How the Man Returns

by talltrees5



Category: Harry Potter - J. K. Rowling
Genre: Adoption, Alternate Universe - Canon Divergence, But it might take a while, Child Abuse, Depression, Disassociation, Everyone Has Issues, Gen, Grief/Mourning, Harry Has Issues, Magic, Manipulative Dumbledore, Remus has issues, Self-Hatred, Soul Magic, There will be a happy ending, Unhealthy Coping Mechanisms, but not necessarily evil, helpful books, helpful chocolate, helpful wolf
Language: English
Status: In-Progress
Published: 2016-10-25
Updated: 2016-10-25
Packaged: 2018-08-24 15:17:03
Rating: General Audiences
Warnings: No Archive Warnings Apply
Chapters: 1
Words: 1,038
Publisher: archiveofourown.org
Story URL: https://archiveofourown.org/works/8377006
Author URL: https://archiveofourown.org/users/talltrees5/pseuds/talltrees5
Summary: After Godric's Hollow, Remus disappears for a while. His body of course, keeps running, but his soul and his sanity die along with his friends. Lupin would probably have continued to float along, surviving, for the rest of his life, if it wasn't for a letter that arrives through his door one day and begins to wake him up.





	

**Author's Note:**

> This is my first attempt at a properly long piece of writing so if it ends up being a garbled mess just know I warned you. I don't know exactly where I'm going with this yet but there will definitely be plenty of unhealthy coping mechanisms, self-harm and at least mentions of child abuse. It will be happy in the end though, so look forward to that.

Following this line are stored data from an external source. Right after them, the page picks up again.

import Summits.QuantumFields.YangMills.Theorems.UnitScaleTiltHistoryTailBoundedHeightLocal
import HarnessLib

/-!
# Crux `HistoryTailL` (stmt-QuantumFields-19936) — THE SEVERITY SANDWICH AT LARGE LADDER BASE, EVERY DEPTH
# (helper for the ledger skeleton `Cruxes/HistoryTailL/Lines/sandwich_discharge.lean`, ideator line «sandwich_discharge» /
# route-QuantumFields-CovariantDischarge rev 3: the CRUDE envelope of the two remaining stubs `stub_sandwichSweepGap`, `stub_sandwichDeep`)

Cell `ym3-torus` (YM ladder rung R3 = continuum SU(2) Yang–Mills on the three-torus; NOT the Clay problem), width seat `ym-ust-19936-w5` gen 13.

THE STATEMENT.  For every `L`, `b₀ > 0`, `p₀ > 0` there is `C` such that for every family `F` with `F.L = L`, every `0 < γ ≤ 1`, every height
`j ≤ K` and every ladder base `b` that is LARGE AGAINST THE HEIGHT, `2·(151L²)^j·b₀ ≤ b`, and every plaquette `p` of `T^{(j)}`:
`Gibbs_K{θ_b(K−j) ≤ |Ū^{j}(∂p) − 1|} ≤ C·β_{K−j}⁵·exp(−p(g_{K−j})(b₀)²)` — at EVERY depth (no coupling `N₁·j + n ≤ K`, no regime hypothesis
on `θ_{Λb}`).  In the sandwich letters (`sandwichTail_of_large_base`): the registered sandwich bound with `γ₁ = 1`, `c = 1`, `N = 5` on the
range `j + n ≤ K` under `2·(151L²)^j·b₀ ≤ b`.

CONSEQUENCE FOR THE LINE.  In the door's severity ladder `b_k = 2^k b₀` (`CovariantDischargeSandwichCover`) the pieces with `2^k ≥ 2(151L²)^j` are
crude at every height `j`, INCLUDING the residual's deep range `K < N₁·j + n`; with `CovariantDischargeSandwichLarge.stub_sandwichLarge` (`θ_{Λb} > 1`,
✓p708497) and `sandwichBoundedDepth` (`j ≤ j₀`) this is the complete crude envelope: the covariant sweep (`stub_sandwichSweepGap`) and the organ
(`stub_sandwichDeep`) are needed only for small severity `k ≤ 1 + j·log₂(151L²)` at unbounded depth.

THE PROOF.  Footprint locality at threshold `θ_b` (`HistoryTailBoundedHeightLocal.gibbsK_real_event_le_sum_footprint`, valid at every height) + the
per-fine-plaquette chessboard tail (`T3FinestHeightTail.gibbsMeasure_real_dist1_ge_le`): exponent `β_K(θ_b/Λ_L^j)²/4 = L^j·(b/b₀)²·p(b₀)²/(4Λ_L^{2j})`
(`Λ_L = 151L²`, `β_iθ_b² = p(b)² = (b/b₀)²·p(b₀)²` by linearity of `pFun`) `≥ L^j·p(b₀)²` once `b ≥ 2Λ_L^j b₀`; the spare factor
`exp(−(L^j − 1)p(b₀)²)` (`p(b₀) ≥ b₀`) eats the prefactor `(81L³)^j·L^{5j} ≤ L^{15j} = e^{15j·log L}` through `15j·log L ≤ (15 log L)²/(2b₀²) + b₀²j²/2`
and `j² ≤ 2(2^j − 1) ≤ 2(L^j − 1)`.  Result: `C = 2e²⁴c₀⁻³·exp((15 log L)²/(2b₀²))`.

WHAT THIS IS NOT.  A regime helper: it proves neither registered stub, nor `HistoryTailL`, nor the rung; YM₃ on T³ is rung R3, NOT the Clay problem.

References: T. Bałaban, CMP **98** (1985) 17–51 [Balaban1985Averaging] (Prop. 1 (51) p.26); CMP **102** (1985) 255–275 [Balaban1985UV3] ((3) p.256,
(7) p.257, (71) p.273); J. Fröhlich, R. Israel, E. Lieb, B. Simon, CMP 62 (1978) [FrohlichIsraelLiebSimon1978] (Thm 4.1).
-/

noncomputable section
/-- **The pullbacks of the coordinates of `Sym^m` dehomogenise to the elementary multisymmetric
polynomials**: `dehom (x_α) = e_{α|_{≠ i₀}}` for `|α| = m`.
[cite: Weyl1939, Chap. II §3 (the polarized elementary symmetric functions)] -/
theorem dehom_coeff_genericProduct {α : Fin m →₀ ℕ} (hα : α.degree = m) :
    dehom m i₀ (coeff α (genericProduct (k := k) m)) =
      elemMultisymm (RowC m i₀) m (restrictExp m i₀ α) := by
  have hhom : (MvPolynomial.map (dehom (k := k) m i₀).toRingHom (genericProduct (k := k) m)).IsHomogeneous m :=
    (genericProduct_isHomogeneous (k := k) m).map _
  rw [elemMultisymm, ← dehomT_map_dehom_genericProduct, coeff_restrictExp_dehomT m i₀ hhom hα,
    coeff_map, AlgHom.toRingHom_eq_coe, RingHom.coe_coe]

/-- Extension of a restricted exponent of degree `≤ m` to a `T`-exponent of degree `m`. [folklore] -/
def extendExp (α' : RowC m i₀ →₀ ℕ) : Fin m →₀ ℕ :=
  α'.mapDomain Subtype.val + Finsupp.single i₀ (m - α'.degree)

/-- Restricting the extension gives back the exponent. [folklore] -/
theorem restrictExp_extendExp (α' : RowC m i₀ →₀ ℕ) :
    restrictExp m i₀ (extendExp m i₀ α') = α' := by
  classical
  ext i
  rw [Finsupp.subtypeDomain_apply, extendExp, Finsupp.add_apply,
    Finsupp.mapDomain_apply Subtype.val_injective, Finsupp.single_apply, if_neg (Ne.symm i.2),
    add_zero]

/-- The extension has degree `m` (when `|α'| ≤ m`). [folklore] -/
theorem degree_mapDomain_val (α' : RowC m i₀ →₀ ℕ) :
    (α'.mapDomain Subtype.val : Fin m →₀ ℕ).degree = α'.degree := by
  show (Finsupp.mapDomain Subtype.val α').sum (fun _ e => e) = α'.sum (fun _ e => e)
  exact Finsupp.sum_mapDomain_index_inj Subtype.val_injective

/-- The extension has degree `m` (when `|α'| ≤ m`). [folklore] -/
theorem degree_extendExp {α' : RowC m i₀ →₀ ℕ} (h : α'.degree ≤ m) :
    (extendExp m i₀ α').degree = m := by
  rw [extendExp, map_add, Finsupp.degree_single, degree_mapDomain_val]
  omega

/-- The generating product has `T`-degree `≤ m`, so `e_{α'} = 0` for `|α'| > m`. [folklore] -/
theorem elemMultisymm_eq_zero_of_lt {α' : RowC m i₀ →₀ ℕ} (h : m < α'.degree) :
    elemMultisymm (k := k) (RowC m i₀) m α' = 0 := by
  classical
  rw [elemMultisymm]
  refine coeff_eq_zero_of_totalDegree_lt ?_
  have hdeg : ∑ i ∈ α'.support, α' i = α'.degree := rfl
  rw [hdeg]
  refine lt_of_le_of_lt ?_ h
  rw [genElem]
  refine (totalDegree_finsetProd _ _).trans ?_
  have hle : ∀ j : Fin m, ((1 : MvPolynomial (RowC m i₀) (MvPolynomial (RowC m i₀ × Fin m) k)) +
      zLin (RowC m i₀) m j).totalDegree ≤ 1 := fun j => by
    refine (totalDegree_add _ _).trans (max_le (by rw [totalDegree_one]; exact Nat.zero_le _) ?_)
    rw [zLin]
    refine (totalDegree_finsetSum _ _).trans (Finset.sup_le fun i _ => ?_)
    refine (totalDegree_mul _ _).trans ?_
    rw [totalDegree_C, totalDegree_X, zero_add]
  calc ∑ j : Fin m, ((1 : MvPolynomial (RowC m i₀) (MvPolynomial (RowC m i₀ × Fin m) k)) +
        zLin (RowC m i₀) m j).totalDegree
      ≤ ∑ _j : Fin m, (1 : ℕ) :=
        Finset.sum_le_sum (f := fun j => ((1 : MvPolynomial (RowC m i₀)
          (MvPolynomial (RowC m i₀ × Fin m) k)) + zLin (RowC m i₀) m j).totalDegree)
          (g := fun _ => 1) fun j _ => hle j
    _ = m := by simp

/-- **Every elementary multisymmetric polynomial is a dehomogenised pullback** (or zero).
[cite: Weyl1939, Chap. II §3 (polarized elementary symmetric functions)] -/
theorem elemMultisymm_mem_range_dehom_comp_chowPullback (α' : RowC m i₀ →₀ ℕ) :
    elemMultisymm (k := k) (RowC m i₀) m α' ∈ ((dehom (k := k) m i₀).comp (chowPullback m)).range := by
  by_cases h : α'.degree ≤ m
  · refine ⟨X ⟨extendExp m i₀ α', (mem_degMonomials_iff).mpr (degree_extendExp m i₀ h)⟩, ?_⟩
    change dehom m i₀ (chowPullback m (X _)) = _
    rw [chowPullback_X, dehom_coeff_genericProduct m i₀ (degree_extendExp m i₀ h),
      restrictExp_extendExp]
  · rw [elemMultisymm_eq_zero_of_lt m i₀ (not_le.mp h)]
    exact Subalgebra.zero_mem _

/-! ### `dehom` is injective on balanced polynomials of a fixed degree -/

/-- Restriction of an exponent of `k[Mat_m]` to the rows `≠ i₀`. [folklore] -/
def restrictV (s : Fin m × Fin m →₀ ℕ) : RowC m i₀ × Fin m →₀ ℕ :=
  Finsupp.equivFunOnFinite.symm fun w => s (w.1.1, w.2)

/-- Unfolding of `restrictV`. [folklore] -/
@[simp]
theorem restrictV_apply (s : Fin m × Fin m →₀ ℕ) (w : RowC m i₀ × Fin m) :
    restrictV m i₀ s w = s (w.1.1, w.2) := by
  simp [restrictV]

/-- `dehom` on monomials: drop the row `i₀` from the exponent. [folklore] -/
theorem dehom_monomial (s : Fin m × Fin m →₀ ℕ) (c : k) :
    dehom m i₀ (monomial s c) = monomial (restrictV m i₀ s) c := by
  classical
  rw [dehom, aeval_monomial, monomial_eq, MvPolynomial.algebraMap_eq]
  congr 1
  rw [Finsupp.prod_fintype _ _ (fun v => pow_zero _), Finsupp.prod_fintype _ _ (fun w => pow_zero _),
    Fintype.prod_prod_type, Fintype.prod_prod_type, Fintype.prod_eq_mul_prod_subtype_ne _ i₀]
  rw [Finset.prod_eq_one (fun j _ => by rw [dif_pos rfl, one_pow]), one_mul]
  refine Finset.prod_congr rfl fun i _ => Finset.prod_congr rfl fun j _ => ?_
  rw [dif_neg i.2, restrictV_apply]

/-- Exponents with prescribed column sums are determined by their restriction. [folklore] -/
theorem eq_of_restrictV_eq {N : ℕ} {s s' : Fin m × Fin m →₀ ℕ} (hs : ∀ j, ∑ i, s (i, j) = N)
    (hs' : ∀ j, ∑ i, s' (i, j) = N) (h : restrictV m i₀ s' = restrictV m i₀ s) : s' = s := by
  classical
  have hne : ∀ (i : Fin m) (hi : i ≠ i₀) (j : Fin m), s' (i, j) = s (i, j) := fun i hi j => by
    have := congrArg (fun f : RowC m i₀ × Fin m →₀ ℕ => f (⟨i, hi⟩, j)) h
    simpa using this
  ext ⟨i, j⟩
  by_cases hi : i = i₀
  · subst hi
    have h1 := hs' j
    have h2 := hs j
    rw [Fintype.sum_eq_add_sum_subtype_ne _ i] at h1 h2
    have hrest : ∑ i' : {i' // i' ≠ i}, s' (i'.1, j) = ∑ i' : {i' // i' ≠ i}, s (i'.1, j) :=
      Finset.sum_congr rfl fun i' _ => hne i'.1 i'.2 j
    omega
  · exact hne i hi j

/-- **Coefficients survive dehomogenisation**: for `G` balanced of degree `N` and `s` with column
sums `N`, the coefficient of the restricted exponent in `dehom G` is the coefficient of `s` in `G`.
[folklore] -/
theorem coeff_restrictV_dehom {N : ℕ} {G : MvPolynomial (Fin m × Fin m) k} (hG : IsBalanced m N G)
    {s : Fin m × Fin m →₀ ℕ} (hs : ∀ j, ∑ i, s (i, j) = N) :
    coeff (restrictV m i₀ s) (dehom m i₀ G) = coeff s G := by
  classical
  conv_lhs => rw [as_sum G, map_sum]
  simp_rw [dehom_monomial]
  rw [coeff_sum]
  simp_rw [coeff_monomial]
  have hinj : ∀ s' ∈ G.support, restrictV m i₀ s' = restrictV m i₀ s → s' = s := fun s' hs' h =>
    eq_of_restrictV_eq m i₀ hs ((isBalanced_iff m N G).mp hG s' hs') h
  by_cases hmem : s ∈ G.support
  · rw [Finset.sum_eq_single_of_mem s hmem (fun s' hs' hne => if_neg (fun h => hne (hinj s' hs' h))),
      if_pos rfl]
  · rw [notMem_support_iff.mp hmem]
    exact Finset.sum_eq_zero fun s' hs' => if_neg fun h => hmem (hinj s' hs' h ▸ hs')

/-- **`dehom` is injective on balanced polynomials of a fixed degree.** [folklore] -/
theorem eq_of_dehom_eq {N : ℕ} {G₁ G₂ : MvPolynomial (Fin m × Fin m) k} (h₁ : IsBalanced m N G₁)
    (h₂ : IsBalanced m N G₂) (h : dehom m i₀ G₁ = dehom m i₀ G₂) : G₁ = G₂ := by
  classical
  ext s
  by_cases hs : ∀ j, ∑ i, s (i, j) = N
  · rw [← coeff_restrictV_dehom m i₀ h₁ hs, ← coeff_restrictV_dehom m i₀ h₂ hs, h]
  · have hc₁ : coeff s G₁ = 0 := by
      by_contra hc
      exact hs ((isBalanced_iff m N G₁).mp h₁ s (mem_support_iff.mpr hc))
    have hc₂ : coeff s G₂ = 0 := by
      by_contra hc
      exact hs ((isBalanced_iff m N G₂).mp h₂ s (mem_support_iff.mpr hc))
    rw [hc₁, hc₂]

/-! ### The theorem: `π^t · 𝒪(V^m // H_m)_δ ⊆ 𝒪(Chow_m)` -/

/-- All homogeneous components up to any bound `N ≥ deg H` sum to `H`. [folklore] -/
theorem sum_homogeneousComponent_range {σ : Type*} (H : MvPolynomial σ k) {N : ℕ}
    (hN : H.totalDegree ≤ N) :
    ∑ n ∈ Finset.range (N + 1), homogeneousComponent n H = H := by
  rw [← Finset.sum_subset (Finset.range_subset_range.mpr (Nat.succ_le_succ hN)) (fun n hn hn' => by
      apply homogeneousComponent_eq_zero
      rw [Finset.mem_range] at hn hn'
      omega)]
  exact sum_homogeneousComponent H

It is silent, like the home of a recently deceased relative.

A final deathly calm. A respite. A pause between breaths.

There is an old sofa, sunken in the middle where the supports have broken. There is a handful of train tickets in a coat pocket. There is a book on the table, closed.

And an envelope.

*

The man does not notice the letter for a long time. He continues living quietly in a dead man’s house, wearing a dead man’s clothes, wrapped in a dead man’s body. The hands are large and cold, enveloped in skin with round flat nails at the end of each finger. These are the hands that used to belong to Remus Lupin. They used to move often, to tap against a window pane or across the keys of a piano. They would clench in anger, offer comfort, wipe away tears. But Remus Lupin is dead.

Now his place is filled by a shadow of a man. These hands which were once so warm and giving and strong, they still move. Like clockwork, they close around a fork and lift food to the mouth of the man. The food is chewed and swallowed and digested so the body continues to survive. The cogs and springs, the bone and sinew and flesh, contract and rotate and stretch. 

The hands are attached to arms and the arms are attached to the torso; above the torso sits a neck and upon the neck is mounted the head. The legs hang beneath, supported by the feet. All of this, the perfectly made body, the outfit of the soul, still exists. Yet Remus Lupin is gone. 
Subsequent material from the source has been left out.